Le pouvoir d'accepter la libéralité est dévolu à l'administrateur légal. On peut cependant craindre que ce dernier soit réticent à accepter une libéralité qui le prive de ses pouvoirs d'administrateur. Il ne peut refuser une libéralité consentie à son enfant ; cela serait contraire à l'intérêt de ce dernier. L'opposition d'intérêts entre le mineur, bénéficiaire d'une libéralité et son administrateur, frustré de ses pouvoirs sur les biens transmis, est manifeste. La désignation d'un administrateur ad hoc sur le fondement de l'article 383 du Code civil s'impose. Le juge des tutelles pourra être saisi à cet effet, notamment par le tiers administrateur.
Rappelons également que si la libéralité est une donation, elle pourra être acceptée par les ascendants du mineur, sur le fondement de l'article 935 du Code civil, même du vivant des père et mère.
- La clause d'exclusion peut-elle porter sur la réserve héréditaire ? - Il a longtemps été considéré, en jurisprudence comme en doctrine que la clause d'exclusion de l'administration légale ne pouvait porter que sur la quotité disponible et ne pouvait grever la réserve héréditaire. Cette conception se fondait sur l'ordre public de la réserve héréditaire et sur le fait que la transmission s'opérait par l'effet de la loi et non de la volonté. La Cour de cassation a opéré un revirement et admettant que « l'article 389-3 du Code civil, qui permet au disposant, sans aucune distinction, de soustraire l'administration légale des père et mère des biens qu'il donne ou lègue à un mineur, est une disposition générale qui ne comporte aucune exception pour la réserve héréditaire » . Désormais la clause d'exclusion de l'administration légale peut porter sur l'intégralité du patrimoine transmis au mineur, y compris sa part réservataire.
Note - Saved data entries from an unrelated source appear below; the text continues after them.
namespace Summit.ValiantsHypothesis.ValiantsHypothesis.Theorems.FreeSubtorusOrbitDimensionBound.AbsorbingSacrifice

open Literature.Computability.AlgebraicComplexity MvPolynomial Finset
open Summit.ValiantsHypothesis.ValiantsHypothesis.Theorems.FreeSubtorusSubtorusCovering (totalDegree_aeval_le_one)
import Summits.QuantumFields.BalabanUV.T4Continuum.Spine.NE3.RemainderSumsStepB8
import Summits.QuantumFields.BalabanUV.T4Continuum.Spine.NE3.RemainderTelescopeB8
import Summits.QuantumFields.BalabanUV.T4Continuum.Spine.NE3.RemainderTowerArith
import Summits.QuantumFields.BalabanUV.T4Continuum.Spine.NE3.RemainderTowerLevelsB8
import Summits.QuantumFields.BalabanUV.T4Continuum.Spine.NE3.RemainderL1TowerB8
import HarnessLib

/-!
# T⁴ programme, node NE3 — census R26′, step 2c-γ: THE QUADRATIC ℓ¹ SIZE OF THE NORMAL DATUM WITHOUT THE Π-REG MAJORANT —
# `dirL1 (QbarIter L (j+1) W Z) (periodBox N) ≤ 64·C₁L²·d(4L+1)^d·(L^{2−d})^{j}·l2sq Z` (k-free at d = 4: `(L^{2−d})^j = L²·ξ²`)

Cell `pub-balaban-gaps` (YM blitz, track G2, seat `ne3`, unit `pub-balaban-gaps-ne3`; writer prover-pub-balaban-gaps-ne3-g4-0, 2026-08-23), census
`run/shared/lean/pub/pub-balaban-gaps/ne/NE3.md` §4 R26′ ∕ §10 F8.  Inputs BY NAME: the telescoping `RemainderTelescopeB8.linCovIter_sub_logCovIter_eq_sum`, the ℓ¹ tower
`RemainderL1TowerB8.dirL1_QbarIter_le` (under its displayed level-sum line), the QUADRATIC one-step remainder in ℓ¹ `RemainderSumsStepB8.sum_norm_Ccov_le` (no sup factor), the level
sizes `RemainderTowerLevelsB8.sqrt_l2sq_logCovIter_le`, the dictionary `QbarTowerB8.linCovIter_adField`.  This is the second of the two sizes of `φ = QbarIter L (j+1) W Z` that the
supplier's `preSizes` reads off the Π-REG majorant (the first, `dirSq φ`, is `RemainderTowerB8.sqrt_l2sq_QbarIter_le`); with both in hand the supplier can be re-wired WITHOUT Π-REG (step 2d,
NOT here).

CONTENT (all [folklore]; 0 sorry; 0 def): `dirL1_adField`, `dirL1_finset_sum_le`, `radSum_mono`, `radSum_radIter_le` (partial level sums are dominated by the full one),
**`dirL1_QbarIter_le_quadratic`**.

HONEST FRAMING.  Kinematics∕bookkeeping on OUR objects under ONE displayed level-sum line (`K₁·radSum d L j x ≤ (L∕L^d)∕2`, k-free, from the crude box count of the ℓ¹ defect);
NOTHING of Bałaban's is proved beyond printed-type one-step letters' consequences; **NE3 is NOT proved**; spine PROVED 0∕9; finite T⁴ rung (B)+1 — NOT continuum YM on ℝ⁴,
NOT infinite volume, NOT mass gap, NOT `BetaPertH`, NOT Clay.  PLACEMENT: `Summits/QuantumFields/BalabanUV/T4Continuum/Spine/NE3/`.
-/

set_option autoImplicit false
- L'absence d'autres conditions de fond. - La loi ne subordonne la validité de la clause d'exclusion de l'administration légale à aucune autre condition de fond et la Cour de cassation y veille. Certaines juridictions du fond ont tenté d'invalider cette clause en contrôlant son opportunité au regard de l'intérêt de l'enfant ou des motifs qui ont inspiré le testateur. La Cour de cassation censure ces décisions , rappelant que de telles conditions ne sont pas exigées par la loi.